That sentence came as a real shock! I won't shoot you; just give a few comments before I take my leave.

I do think it's a surprising approach of the book and the author. Tolkien was after all a Professor in English language and literature. Surely, he had his way with words. How could it not be well written?

Comparing Shakespeare and Tolkien is like comparing the Queen and me. Imagine that! :P (Eeek, bad example, but I have no other.) Shakespeare and Tolkien are completely different, as they not only write differently (in style and language), they also lived in two different periods of time. Shakespeare has this old elegant English (I have no other name for it). Yes of course, it seems so romantic, so wonderful, and so incredibly brilliant! But Shakespeare doesn't have these descriptions Tolkien has in, amongst others, Lord of The Rings. The wonderful paragraphs where Tolkien describes to us Middle-earth so clearly, make us think that it's all real! Shakespeare's stories are real. His stories are set in France, in Denmark, Greece etc. . . Tolkien’s world is not real, it's not set in a country we know of.
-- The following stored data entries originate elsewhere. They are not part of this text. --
open WeierstrassCurve NumberField IsDedekindDomain Field DirichletCharacter Rat.HeightOneSpectrum
  Literature.NumberTheory.EllipticCurves Literature.NumberTheory.GaloisRepresentations
  Literature.NumberTheory.EllipticCurves.Rank1Residual Literature.NumberTheory.EllipticCurves.GreenbergVatsal2000
  Literature.NumberTheory.QuadraticFields
  Summit.BirchSwinnertonDyer.Rank1Residual Summit.BirchSwinnertonDyer.Rank1Residual.X2
  Summit.BirchSwinnertonDyer.BirchSwinnertonDyer.Theorems.EisensteinPrimesLineWeilRelation
  Summit.BirchSwinnertonDyer.BirchSwinnertonDyer.Theorems.EisensteinPrimesMazurMCOnCellBTwistbackTwistLineCharacters
  Summit.BirchSwinnertonDyer.BirchSwinnertonDyer.Theorems.EisensteinPrimesMazurMCOnCellBTwistbackTwistLineCharactersPackage
  Summit.BirchSwinnertonDyer.BirchSwinnertonDyer.Theorems.EisensteinPrimesMazurMCOnCellBTwistbackTwistLocalBalance
  Summit.BirchSwinnertonDyer.BirchSwinnertonDyer.Theorems.EisensteinPrimesMazurMCOnCellBTwistbackQuadraticRadical
  Summit.BirchSwinnertonDyer.BirchSwinnertonDyer.Theorems.EisensteinPrimesMazurMCOnCellBTwistbackKLFlatPartnerUnits
  Summit.BirchSwinnertonDyer.BirchSwinnertonDyer.Theorems.EisensteinPrimesMazurMCOnCellBTwistbackPartnerClassNumberLift
  Summit.BirchSwinnertonDyer.BirchSwinnertonDyer.Theorems.EisensteinPrimesLinePsiAtMultiplicativePrime

namespace Summit.BirchSwinnertonDyer.BirchSwinnertonDyer.Theorems.EisensteinPrimesMazurMCOnCellBTwistbackSubrowCarrier

/-! ## §1. Two small helpers -/

/-- **The finite set of places of `ℚ` dividing `n ≠ 0`** (the primes of `n` through Mathlib's `primesEquiv`).
[folklore] -/
theorem exists_finset_places_dvd (n : ℕ) (hn : n ≠ 0) :
    ∃ T : Finset (HeightOneSpectrum (𝓞 ℚ)), ∀ v, v ∈ T ↔ natGenerator v ∣ n := by
  refine ⟨(Finset.univ : Finset {q // q ∈ n.primeFactors}).image
      (fun q ↦ (primesEquiv (R := 𝓞 ℚ)).symm ⟨q.1, Nat.prime_of_mem_primeFactors q.2⟩), fun v ↦ ⟨?_, ?_⟩⟩
  · intro hv
    obtain ⟨q, -, hq⟩ := Finset.mem_image.mp hv
    have h : natGenerator v = q.1 := by
      rw [← hq]
      exact congrArg (fun x : Nat.Primes ↦ (x : ℕ)) ((primesEquiv (R := 𝓞 ℚ)).apply_symm_apply _)
    rw [h]
    exact Nat.dvd_of_mem_primeFactors q.2
  · intro hv
    refine Finset.mem_image.mpr ⟨⟨natGenerator v, Nat.mem_primeFactors.mpr ⟨prime_natGenerator v, hv, hn⟩⟩,
      Finset.mem_univ _, ?_⟩
    exact (primesEquiv (R := 𝓞 ℚ)).symm_apply_apply v

/-- Reduction modulo `p` of a quadratic `ℤ`-valued character is quadratic-valued. [folklore] -/
theorem isQuadratic_ringHomComp_int {N p : ℕ} {χ : MulChar (ZMod N) ℤ} (hχ : χ.IsQuadratic) :
    (χ.ringHomComp (Int.castRingHom (ZMod p)) : DirichletCharacter (ZMod p) N).IsQuadratic := by
  intro a
  rw [MulChar.ringHomComp_apply]
  rcases hχ a with h | h | h <;> simp [h]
That's why it's so real, because Tolkien actually manages to successfully create a world we are willing to believe in. (So how can Lord of the Rings possbly not have been written that well?) Shakespeare didn't do any of that that; he didn't create France or Denmark. We know where France is, we know that Frenchmen speak French and we know that they have moustaches. (Hehe. Not women.. Men only ) We did not know of Middle-earth before Tolkien described it to us. He described all of it to us; the history of Middle-earth, the people, the languages etc. He gave us a whole world, his descriptions were annoyingly () real. How can that be? Because he writes well! Because Lord of The Rings is amazingly well written!

Yeah, I'm done.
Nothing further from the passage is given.